import Mathlib
import Summits.ResolutionOfSingularities.ResolutionOfSingularities.Theorems.WildQuotientsWildQuotientResolutionPthConeDefs
import Summits.ResolutionOfSingularities.ResolutionOfSingularities.Theorems.WildQuotientsWildQuotientResolutionJordanThreeChartsA
import Summits.ResolutionOfSingularities.ResolutionOfSingularities.Theorems.WildQuotientsWildQuotientResolutionToricChartLemmas
import Summits.ResolutionOfSingularities.ResolutionOfSingularities.Theorems.WildQuotientsWildQuotientResolutionThirdConeChartCube

/-!
# Symbolic toric chart engine for the `μ_p` cones: a dual basis makes a vertex chart an affine space
(crux stmt-ResolutionOfSingularities-15640 `WildQuotients.WildQuotientResolution`, line `Sketch`;
chain w45c POST-V5 S2 = the conductor-𝟙 core `ConductorOneCore p n` of bricks, brick F6
`…ConductorOneToricFan` = the toric brick `T(a,b)` of res-L1-w45c-lead-1's `S2-DESIGN.md` §3 («charts:
k[S][𝔞/x^{m_τ}] = k[τ^∨ ∩ M] = polynomial ring in the dual basis (regular)») / §7 (7.6), res-L1-w45c-plan-1
RULING 2026-08-27T17:07:17Z. [OURS · L1 W4.5c] — NOT a statement of any manuscript; replaces the role of
no printed item. Owner res-L1-w45c-stub-4 (gen 5).)

This is the ENGINE of F6, generic in the monomial centre: it is the mould
`PthCone.isRegularRing_chartRing_purePow` (…PthConeVeroneseChart, stub-4 g4 ← stub-2's
`ThirdCone.isRegularRing_chartRing_cube`) with the Veronese dual basis replaced by an ABSTRACT one, so that
the three vertex types of the fan `Σ_{a,b}` (two ends, middle) are instances and the proof is uniform in
`p`. Data at the chart `D₊(x^{m_τ} t)` of `Bl_𝔞 Spec (cone k n p w)`, `𝔞 = (c_0,…,c_{N−1})` monomial:
scaled ray functionals `Λ_l : ℤⁿ → ℤ` (`= p·⟨ray_l, ·⟩`) and dual vectors `ε_l ∈ ℤⁿ` with
* duality `p·m = Σ_l Λ_l(m) ε_l`, biorthogonality `Λ_{l'}(ε_l) = p δ_{l l'}`;
* `Λ_l` is divisible by `p` on weight-`0` exponents and non-negative on `ℕⁿ` (the rays lie in the cone);
* the «vertex + dual vector» monomials `x^{m_τ + ε_l}` are among the generators (edge generators);
* every generator `x^{m}` satisfies `Λ_l(m_τ) ≤ Λ_l(m)` (the vertex minimises the rays of its cone on the
  Newton polyhedron).
Conclusion `PthCone.isRegularRing_chartRing_of_dualBasis`: the chart ring is the polynomial ring
`k[x^{ε_1},…,x^{ε_n}]`, in particular regular. Proof: chart map `φ : k[Y] → cone[1/x^{m_τ}]`,
`Y_l ↦ x^{m_τ+ε_l}/x^{m_τ}`; values in the blow-up algebra (I); the core identity
`x^d · (x^{m_τ})^N = (x^{m_τ})^t · ∏_l (x^{m_τ+ε_l})^{n_l}`, `p n_l = Λ_l(d) − tΛ_l(m_τ)`, gives the cone
(`t = 0`) and the fractions `c_i/x^{m_τ}` (`t = 1`) in the range (II, III); injectivity through the Laurent
ring by `ToricChart.aeval_laurentMonomial_injective` and biorthogonality (IV); then
`JordanThree.range_eq_blowupAlgebra_of_chart` / `isRegularRing_chartRing_of_chart`. No notation.
-/

set_option linter.dupNamespace false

........

* Aim of the exercise *
What is needed is a word-for-word copy of all the entries.

* Solution to this task *
import Mathlib
import Summits.ResolutionOfSingularities.ResolutionOfSingularities.Theorems.WildQuotientsWildQuotientResolutionPthConeDefs
import Summits.ResolutionOfSingularities.ResolutionOfSingularities.Theorems.WildQuotientsWildQuotientResolutionJordanThreeChartsA
import Summits.ResolutionOfSingularities.ResolutionOfSingularities.Theorems.WildQuotientsWildQuotientResolutionToricChartLemmas
import Summits.ResolutionOfSingularities.ResolutionOfSingularities.Theorems.WildQuotientsWildQuotientResolutionThirdConeChartCube

/-!
# Symbolic toric chart engine for the `μ_p` cones: a dual basis makes a vertex chart an affine space
(crux stmt-ResolutionOfSingularities-15640 `WildQuotients.WildQuotientResolution`, line `Sketch`;
chain w45c POST-V5 S2 = the conductor-𝟙 core `ConductorOneCore p n` of bricks, brick F6
`…ConductorOneToricFan` = the toric brick `T(a,b)` of res-L1-w45c-lead-1's `S2-DESIGN.md` §3 («charts:
k[S][𝔞/x^{m_τ}] = k[τ^∨ ∩ M] = polynomial ring in the dual basis (regular)») / §7 (7.6), res-L1-w45c-plan-1
RULING 2026-08-27T17:07:17Z. [OURS · L1 W4.5c] — NOT a statement of any manuscript; replaces the role of
no printed item. Owner res-L1-w45c-stub-4 (gen 5).)

This is the ENGINE of F6, generic in the monomial centre: it is the mould
`PthCone.isRegularRing_chartRing_purePow` (…PthConeVeroneseChart, stub-4 g4 ← stub-2's
`ThirdCone.isRegularRing_chartRing_cube`) with the Veronese dual basis replaced by an ABSTRACT one, so that
the three vertex types of the fan `Σ_{a,b}` (two ends, middle) are instances and the proof is uniform in
`p`. Data at the chart `D₊(x^{m_τ} t)` of `Bl_𝔞 Spec (cone k n p w)`, `𝔞 = (c_0,…,c_{N−1})` monomial:
scaled ray functionals `Λ_l : ℤⁿ → ℤ` (`= p·⟨ray_l, ·⟩`) and dual vectors `ε_l ∈ ℤⁿ` with
* duality `p·m = Σ_l Λ_l(m) ε_l`, biorthogonality `Λ_{l'}(ε_l) = p δ_{l l'}`;
* `Λ_l` is divisible by `p` on weight-`0` exponents and non-negative on `ℕⁿ` (the rays lie in the cone);
* the «vertex + dual vector» monomials `x^{m_τ + ε_l}` are among the generators (edge generators);
* every generator `x^{m}` satisfies `Λ_l(m_τ) ≤ Λ_l(m)` (the vertex minimises the rays of its cone on the
  Newton polyhedron).
Conclusion `PthCone.isRegularRing_chartRing_of_dualBasis`: the chart ring is the polynomial ring
`k[x^{ε_1},…,x^{ε_n}]`, in particular regular. Proof: chart map `φ : k[Y] → cone[1/x^{m_τ}]`,
`Y_l ↦ x^{m_τ+ε_l}/x^{m_τ}`; values in the blow-up algebra (I); the core identity
`x^d · (x^{m_τ})^N = (x^{m_τ})^t · ∏_l (x^{m_τ+ε_l})^{n_l}`, `p n_l = Λ_l(d) − tΛ_l(m_τ)`, gives the cone
(`t = 0`) and the fractions `c_i/x^{m_τ}` (`t = 1`) in the range (II, III); injectivity through the Laurent
ring by `ToricChart.aeval_laurentMonomial_injective` and biorthogonality (IV); then
`JordanThree.range_eq_blowupAlgebra_of_chart` / `isRegularRing_chartRing_of_chart`. No notation.
-/

set_option linter.dupNamespace false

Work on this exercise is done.